Second state of Taylor's rare map of the Western Reserve, including the Fire Lands.

 

Toward the end of the Revolutionary War, Connecticut set aside land at the west end of the Western Reserve to compensate those who had suffered from British raids. This area became known as the Fire Lands. In 1786, Connecticut relinquished all claim to western lands to the fledgling U.S. Government, except for a 120-mile strip along the south shore of Lake Erie, which was being reserved as compensation for land lost to Pennsylvania in the Wyoming Valley of the Susquehanna River. This land became known as the Connecticut Western Reserve. Connecticut began trying to sell it to raise money for the state's school system. A group of investors purchased the Western Reserve and incorporated themselves as the Connecticut Land Company for $1,200,000. This group then organized the Connecticut Land Company and hired agents to sell the land to those persons wishing to migrate.

An initial party, led by Moses Cleaveland, reached the site of what is now Cleveland, Ohio, in 1796. Like the lands west of the Appalachian Mountains generally, the Western Reserve was little-known, but was becoming an important part of the westward movement of settlers in the years following American independence.

The map illustrates court houses, meeting houses, cottages, mills, light houses, villages, county lines, roads and townships.
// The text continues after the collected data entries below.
/- Copyright: ym3-torus cell, WIDTH-5 ATTACH seat `ym-ust-19936-w4` (prover, g10), for crux `HistoryTailL` (stmt-QuantumFields-19936),
LINE `local_insertion` (#13, skeleton 48f0ac19), engine E2.  Released under the licence of the surrounding project. -/
import Summits.QuantumFields.YangMills.Theorems.LocalInsertionChessboardInsertionBound
import Summits.QuantumFields.YangMills.Theorems.UnitScaleTiltHistoryTailChessboardT3
import HarnessLib
/-- **MEMORY-AGNOSTIC TWIN (S12-W)** of `HistoryRealiseCellsRunMult.hybridNE7_of_realisedDomainsRun_printedMult`:
the SAME statement with `RealisedDomainsR ↦ RealisedDomainsRW` (IR-41-4 file 3) in the hypothesis; suppliers `hybridNE7_of_realisedRunW_printedMultTV` (S12-W W4) and
`realisedReadingRW_of_domainsRunW`; conclusion VERBATIM.  The landed
docstring follows.  **NE7b's COUNT EXIT — THE END OF RECORD v2's TWIN WITH THE SLOT MULTIPLICITY DISPLAYED** (histories read as
realised DOMAINS of each tuned run's own S-profile, root cells DEFINED by `cellOfR`, printed prices; the S6g′-instance
socket on `HistoryRealiseCellsRunEnd.hybridNE7_of_realisedDomainsRun_printed`, R-OWNER-22-25 (2)).
= `HistoryAssemblyRealiseRunMult.hybridNE7_of_realisedRun_printedMult` at `(cellOfR n F.L (runProfile F.L R) ped cellP) := cellOfR n F.L (runProfile F.L R) ped cellP`
with the reading SUPPLIED by leaf-08 g2's bridge `HistoryRealiseCellsRun.realisedReadingR_of_domainsRun` from
`H : RealisedDomainsR F.L (runProfile F.L R) n K₀ R T ped cellP liveC Zd` + `0 < n`; the occupant key carries the
ABSTRACT physical reading `phys` (`HistoryAssemblyMultKey`); binder diff against leaf-06 g2's
`HistoryRealiseCellsRunSlack.hybridNE7_of_realisedDomainsRun_printedSlack` (p217406) = only-in-Mult {`phys`, `Λm Λr` +
`hΛm hΛr hΛmr`, `Ξ`, `hmult`, `FcM RfM FcM′ RfM′`-keyed `hPM hPM′ upM deadM_nonneg resumM FM_nonneg` + primed} ∕
only-in-Slack {`Fc Rf Fc′ Rf′`-keyed `hP hP′ up dead_nonneg resum F_nonneg` + primed}; conclusion IDENTICAL to the END
of record v2's. [folklore] -/
theorem hybridNE7_of_realisedDomainsRunW_printedMultTV (D : FiniteEpsData F G) {C : T4PrintedShapeBanking.Consts}
    {O : PrintedO1s}
    {rr : ℕ} {β₀ : ℝ} (h : ThresholdOK C F.L rr β₀) (hμ : 0 < C.μ) (d n : ℕ)
    (hκ₁ : (d : ℝ) * Real.log F.L + 2 * Real.log 2 ≤ C.κ₁) (hE₀ : Real.log (2 + birthMass C) ≤ C.E₀)
    -- the profile floor `p₀(g) ≥ 1` along the runs comes from `1 ≤ A₀` and the flow's `log g⁻² ≥ 1`
    (hA₀ : 1 ≤ C.A₀)
    -- the flow side (⇐ BetaPertH, displayed) and tuning
    {γ₀ γb b β' : ℝ} {pe : ℕ} (hb : 0 ≤ b) (hlo : FlowStep.BetaLowerH b γ₀ D.βfun)
    (hhi : FlowStep.BetaUpperH β' γ₀ D.βfun) (hγ : γb ≤ γ₀) (hγβ : γb ^ 2 * β' < 1)
    (S : B14FlowStep.SmallnessFor γb β' β₀ F.L pe) (hp₀ : C.p₀ ≤ pe) (hrr : rr ≤ pe) (hβ : β₀ ≤ 1 / 2)
    {g : ℝ} {g₀ : ℕ → ℝ} (ht : D.Tuned γb g g₀)
    (hir : irThresholdTLE C F.L rr β₀ ≤ Real.log (g ^ 2)⁻¹)
    -- the (B) side
    (hsign : B16.SignConventions D.C) {γB : ℝ} {em ep : ℝ → ℝ} (hcor : B16.Cor3With D.C γB em ep) (hγB : γb ≤ γB)
    {obs : (K : ℕ) → GaugeField (F.P K) 0 G → ℝ} {B : ℝ}
    (hobs : ∀ K, Measurable (obs K)) (hbd : ∀ K U, |obs K U| ≤ B)
    (hα : ∀ K t, |t| ≤ l₀ → K₀ ≤ K →
      ∫ U, Real.exp (t * obs K U) * D.dens K (g₀ K) 0 U ∂fieldMeasure (F.P K) 0 G ≤ ∑ τ ∈ T K, A K t τ)
    (hα' : ∀ K t, |t| ≤ l₀ → K₀ ≤ K →
      ∫ U, Real.exp (t * obs (K + 1) U) * D.dens (K + 1) (g₀ (K + 1)) 0 U ∂fieldMeasure (F.P (K + 1)) 0 G ≤
        ∑ τ ∈ T K, A' K t τ)
    {c₀ n₁ : ℝ} (hc₀ : 0 < c₀) (hfloor : ∀ K, K₀ ≤ K → c₀ ≤ smallFieldMass D K (g₀ K))
    (hfloor' : ∀ K, K₀ ≤ K → c₀ ≤ smallFieldMass D (K + 1) (g₀ (K + 1)))
    (hsites : ∀ K, K₀ ≤ K → ((D.C ⟨K, F.m, g₀ K⟩).numSites K : ℝ) ≤ n₁)
    (hsites' : ∀ K, K₀ ≤ K → ((D.C ⟨K + 1, F.m, g₀ (K + 1)⟩).numSites (K + 1) : ℝ) ≤ n₁)
    (hNup : 0 ≤ Nup) (hnup : ∀ K t, |t| ≤ l₀ → K₀ ≤ K → 0 ≤ nup K t ∧ nup K t ≤ Nup)
    (hmup : ∀ K t, |t| ≤ l₀ → K₀ ≤ K → 0 ≤ mup K t ∧ mup K t ≤ Nup)
    -- the (2.5) side condition on the size function
    (R : ℕ → ℕ → ℕ) (hR : ∀ K s, s ≤ K → B14.IsRj F.L rr ((D.C ⟨K, F.m, g₀ K⟩).flow.g s) (R K s))
    -- the side conditions of the geometric lemmas (row S1b): torus side, window constant, sizes (NO drop control)
    (hL4 : 4 ≤ F.L) (hn₁ : 13 ≤ C.n₁) (hR1 : ∀ K, K₀ ≤ K → ∀ t, 1 ≤ R K t)
    -- H3: the terms read as pedigrees REALISED BY THE RUN'S OWN PROFILE with their DOMAINS (root cells := `cellOfR`)
    (ped : ℕ → ι → Pedigree α π) (cellP : ℕ → ι → π → Pt d × Finset (Pt d)) (liveC : ℕ → ι → Finset α)
    (Zd : ℕ → ι → α → Finset (Pt d)) (H : RealisedDomainsRW F.L (runProfile F.L R) n K₀ R T ped cellP liveC Zd)
    (hn : 0 < n)
    -- the PHYSICAL READING of the live components (the consumer's datum: which components of different terms are the same)
    (phys : ℕ → ι → α → δ)
    -- the birth-credit room SPLIT (IR-44-1): `C.a + (θ + θᵥ) ≤ ½γ₀A₁²` pays the slot multiplicity's factor
    -- `e^{θ·birthLinT}` AND the volume remainder's weighted class factor `e^{birthWT (uV K)}`
    {θ θv : ℝ} (hθ : 0 ≤ θ) (hslack : C.a + (θ + θv) ≤ O.γ₀ * O.A₁ ^ 2 / 2)
    -- the partner letters: `Λm` for the slot multiplicity, `Λr` left in H3's printed price, `Λm·Λr ≤ L^d`
    {Λm Λr : ℝ} (hΛm : 0 ≤ Λm) (hΛr : 0 ≤ Λr) (hΛmr : Λm * Λr ≤ (F.L : ℝ) ^ d)
    -- the volume remainder's WEIGHTED class factor (IR-44-1): ONE displayed weight family `uV` and its display at the
    -- priced members' birth steps (`θᵥ`'s share of the room); NO realised-cost binder — the price is read at `costT`
    (uV : ℕ → ℕ → ℝ)
    (huV : ∀ K, K₀ ≤ K → ∀ τ ∈ badTerms (memOf ped liveC (cellOfR n F.L (runProfile F.L R) ped cellP)) jhalf T K, ∀ q ∈ memOf ped liveC (cellOfR n F.L (runProfile F.L R) ped cellP) K τ,
      ∀ e ∈ q.2.events, (Prod.fst e).kind = 0 →
        uV K (Prod.fst e).step ≤ θv * p0Profile C.A₀ C.p₀ ((D.C ⟨K, F.m, g₀ K⟩).flow.g (Prod.fst e).step) ^ 2)
    -- row S6g′'s INSTANCE: the renewal-entropy allowance `Ξ` and THE SLOT MULTIPLICITY OF THE PHYSICAL MEMBERS
    (Ξ : ℕ → (Fin d → ℕ) × Gen (Lab α π) → ℝ)
    (hmult : ∀ K, K₀ ≤ K → ∀ τ ∈ badTerms (memOf ped liveC (cellOfR n F.L (runProfile F.L R) ped cellP)) jhalf T K, ∀ c ∈ liveC K τ,
      ((koccOf ped liveC (cellOfR n F.L (runProfile F.L R) ped cellP) phys jhalf T K (kslot (keyOf ped (cellOfR n F.L (runProfile F.L R) ped cellP) phys K τ c))).card : ℝ) ≤
        Real.exp (θ * birthLinT Prod.fst ((ped K τ).genT c) + Ξ K ((cellOfR n F.L (runProfile F.L R) ped cellP) K τ c, (ped K τ).genT c)) *
          Λm ^ partnerAges (PEv.step ∘ Prod.fst) ((ped K τ).genT c))
    -- H3: the per-term price sentence over the named members in PRINT's currency, discounted by the allowance; the
    -- live price of the PHYSICAL member family; both runs
    {FcM RfM FcM' RfM' : ℕ → Finset ((Fin d → ℕ) × Gen PEv × δ) → ℝ}
    (hPM : ∀ K t, |t| ≤ l₀ → K₀ ≤ K → ∀ τ ∈ badTerms (memOf ped liveC (cellOfR n F.L (runProfile F.L R) ped cellP)) jhalf T K,
      FcM K (kmemOf ped liveC (cellOfR n F.L (runProfile F.L R) ped cellP) phys K τ) * RfM K (kmemOf ped liveC (cellOfR n F.L (runProfile F.L R) ped cellP) phys K τ) ≤
        ∏ q ∈ memOf ped liveC (cellOfR n F.L (runProfile F.L R) ped cellP) K τ,
          pshapeTH Prod.fst O C 1 Λr (R K) (D.C ⟨K, F.m, g₀ K⟩).flow.g 0 (costT Prod.fst C K (R K)) q.2 * Real.exp (birthWT Prod.fst (uV K) q.2) * Real.exp (-Ξ K q))
    (hPM' : ∀ K t, |t| ≤ l₀ → K₀ ≤ K → ∀ τ ∈ badTerms (memOf ped liveC (cellOfR n F.L (runProfile F.L R) ped cellP)) jhalf T K,
      FcM' K (kmemOf ped liveC (cellOfR n F.L (runProfile F.L R) ped cellP) phys K τ) * RfM' K (kmemOf ped liveC (cellOfR n F.L (runProfile F.L R) ped cellP) phys K τ) ≤
        ∏ q ∈ memOf ped liveC (cellOfR n F.L (runProfile F.L R) ped cellP) K τ,
          pshapeTH Prod.fst O C 1 Λr (R K) (D.C ⟨K, F.m, g₀ K⟩).flow.g 0 (costT Prod.fst C K (R K)) q.2 * Real.exp (birthWT Prod.fst (uV K) q.2) * Real.exp (-Ξ K q))
    -- H3: the remaining `Regeneration` numerator readings, over the PHYSICAL member families of the bad terms
    (upM : ∀ K t, |t| ≤ l₀ → K₀ ≤ K →
      ∀ k ∈ badGMems (memOf ped liveC (cellOfR n F.L (runProfile F.L R) ped cellP)) jhalf T (kmemOf ped liveC (cellOfR n F.L (runProfile F.L R) ped cellP) phys) K,
        ∀ τ ∈ fibre (kmemOf ped liveC (cellOfR n F.L (runProfile F.L R) ped cellP) phys) T K k, A K t τ ≤ dead K t τ * FcM K k * nup K t)
    (deadM_nonneg : ∀ K t, |t| ≤ l₀ → K₀ ≤ K →
      ∀ k ∈ badGMems (memOf ped liveC (cellOfR n F.L (runProfile F.L R) ped cellP)) jhalf T (kmemOf ped liveC (cellOfR n F.L (runProfile F.L R) ped cellP) phys) K,
        ∀ τ ∈ fibre (kmemOf ped liveC (cellOfR n F.L (runProfile F.L R) ped cellP) phys) T K k, 0 ≤ dead K t τ)
    (resumM : ∀ K t, |t| ≤ l₀ → K₀ ≤ K →
      ∀ k ∈ badGMems (memOf ped liveC (cellOfR n F.L (runProfile F.L R) ped cellP)) jhalf T (kmemOf ped liveC (cellOfR n F.L (runProfile F.L R) ped cellP) phys) K,
        ∑ τ ∈ fibre (kmemOf ped liveC (cellOfR n F.L (runProfile F.L R) ped cellP) phys) T K k, dead K t τ ≤ RfM K k)
    (FM_nonneg : ∀ K t, |t| ≤ l₀ → K₀ ≤ K →
      ∀ k ∈ badGMems (memOf ped liveC (cellOfR n F.L (runProfile F.L R) ped cellP)) jhalf T (kmemOf ped liveC (cellOfR n F.L (runProfile F.L R) ped cellP) phys) K, 0 ≤ FcM K k)
    (upM' : ∀ K t, |t| ≤ l₀ → K₀ ≤ K →
      ∀ k ∈ badGMems (memOf ped liveC (cellOfR n F.L (runProfile F.L R) ped cellP)) jhalf T (kmemOf ped liveC (cellOfR n F.L (runProfile F.L R) ped cellP) phys) K,
        ∀ τ ∈ fibre (kmemOf ped liveC (cellOfR n F.L (runProfile F.L R) ped cellP) phys) T K k, A' K t τ ≤ dead' K t τ * FcM' K k * mup K t)
    (deadM'_nonneg : ∀ K t, |t| ≤ l₀ → K₀ ≤ K →
      ∀ k ∈ badGMems (memOf ped liveC (cellOfR n F.L (runProfile F.L R) ped cellP)) jhalf T (kmemOf ped liveC (cellOfR n F.L (runProfile F.L R) ped cellP) phys) K,
        ∀ τ ∈ fibre (kmemOf ped liveC (cellOfR n F.L (runProfile F.L R) ped cellP) phys) T K k, 0 ≤ dead' K t τ)
    (resumM' : ∀ K t, |t| ≤ l₀ → K₀ ≤ K →
      ∀ k ∈ badGMems (memOf ped liveC (cellOfR n F.L (runProfile F.L R) ped cellP)) jhalf T (kmemOf ped liveC (cellOfR n F.L (runProfile F.L R) ped cellP) phys) K,
        ∑ τ ∈ fibre (kmemOf ped liveC (cellOfR n F.L (runProfile F.L R) ped cellP) phys) T K k, dead' K t τ ≤ RfM' K k)
    (FM'_nonneg : ∀ K t, |t| ≤ l₀ → K₀ ≤ K →
      ∀ k ∈ badGMems (memOf ped liveC (cellOfR n F.L (runProfile F.L R) ped cellP)) jhalf T (kmemOf ped liveC (cellOfR n F.L (runProfile F.L R) ped cellP) phys) K, 0 ≤ FcM' K k)
    -- the seam's other inputs
    (hSh : ShellWeightBound l₀ T A A' shA shB Wsh)
    (hTB : ReindexedBudget l₀ vol T (fun K t τ => A K t τ - shA K t τ) (fun K t τ => A' K t τ - shB K t τ)
      (badOfClass (bstrOf Prod.fst (memOf ped liveC (cellOfR n F.L (runProfile F.L R) ped cellP))) T
        (fun K _ => badClasses Prod.fst (memOf ped liveC (cellOfR n F.L (runProfile F.L R) ped cellP)) jhalf T K)) Cc Rr CcRec RrRec ν u s₂ q₀ r s)
    (hr : Summable r) (hu : Summable u) (hs : Summable s) (hs₂ : Summable s₂) :
    ∃ K₁ K₂, K₀ ≤ K₁ ∧ HybridNE7 l₀ vol (fun K => T (K₁ + (K₂ + K))) (fun K => A (K₁ + (K₂ + K)))
      (fun K => A' (K₁ + (K₂ + K)))
      (fun K => badOfClass (bstrOf Prod.fst (memOf ped liveC (cellOfR n F.L (runProfile F.L R) ped cellP))) T
        (fun K _ => badClasses Prod.fst (memOf ped liveC (cellOfR n F.L (runProfile F.L R) ped cellP)) jhalf T K) (K₁ + (K₂ + K)))
      (fun K => constOf l₀ B (max (em g) 0) n₁ c₀ Nup *
        recordsBudget (birthMass C) C.κ₁ ((n : ℝ) ^ d) ((F.L : ℝ) ^ d) (Real.log 2) jhalf (K₁ + (K₂ + K)))
      (fun K => shA (K₁ + (K₂ + K))) (fun K => shB (K₁ + (K₂ + K))) (fun K => Wsh (K₁ + (K₂ + K)))
      (fun K => (r (K₁ + (K₂ + K)) + u (K₁ + (K₂ + K))) + (s (K₁ + (K₂ + K)) + s₂ (K₁ + (K₂ + K)))) :=
  hybridNE7_of_realisedRunW_printedMultTV D h hμ d n hκ₁ hE₀ hA₀ hb hlo hhi hγ hγβ S hp₀ hrr hβ ht hir hsign hcor hγB hobs
    hbd hα hα' hc₀ hfloor hfloor' hsites hsites' hNup hnup hmup R hR hL4 hn₁ hR1 ped cellP liveC
    (cellOfR n F.L (runProfile F.L R) ped cellP)
    (realisedReadingRW_of_domainsRunW D hb hlo hhi hγ hγβ S hrr hβ ht R hR hn H) phys hθ hslack hΛm hΛr hΛmr uV huV
    Ξ hmult hPM hPM' upM deadM_nonneg resumM FM_nonneg upM' deadM'_nonneg resumM' FM'_nonneg hSh hTB hr hu hs hs₂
The text below the map includes a marvelous historical note about the Western Reserve, beginning with the grant of the lands by King Charles the II to the colony of Connecticut in 1662.

Streeter refers to the map as the finest product of an Ohio engraver and pioneer printer. Streeter's attribution of the map to Savery Pitt is incorrect. The reference almost undoubtedly refers to William Savery (Savory), who worked as an engraver in Pittsburgh from 1819 onward. Rumsey (3816) describes the third state of the map, which was corrected to March 1833. Streeter owned copies of the first and third editions, but not this apparently unrecorded second edition, which is dated August 1832.

The first edition of the map was published by William Sumner in 1826, based upon a manuscript map originally prepared by Horace Kingsbury in 1820 and revised in 1823. The MacLean collection includes an 1825 manuscript edition of this map. Subsequent editions were published by Allen Taylor (1832 and 1833), Taylor and Company of Pittsburgh (1837), Ebenezer Hutchinson of Windsor County, VT (1843) and Taylor and Company (1850).

The present example has been folded into cloth covers and has several minor fold breaks, but is generally a very nice example of this highly important early map of Ohio. Rumsey 3816 (3rd State); Streeter Sale 1364 (1st State); 1371 (3rd State).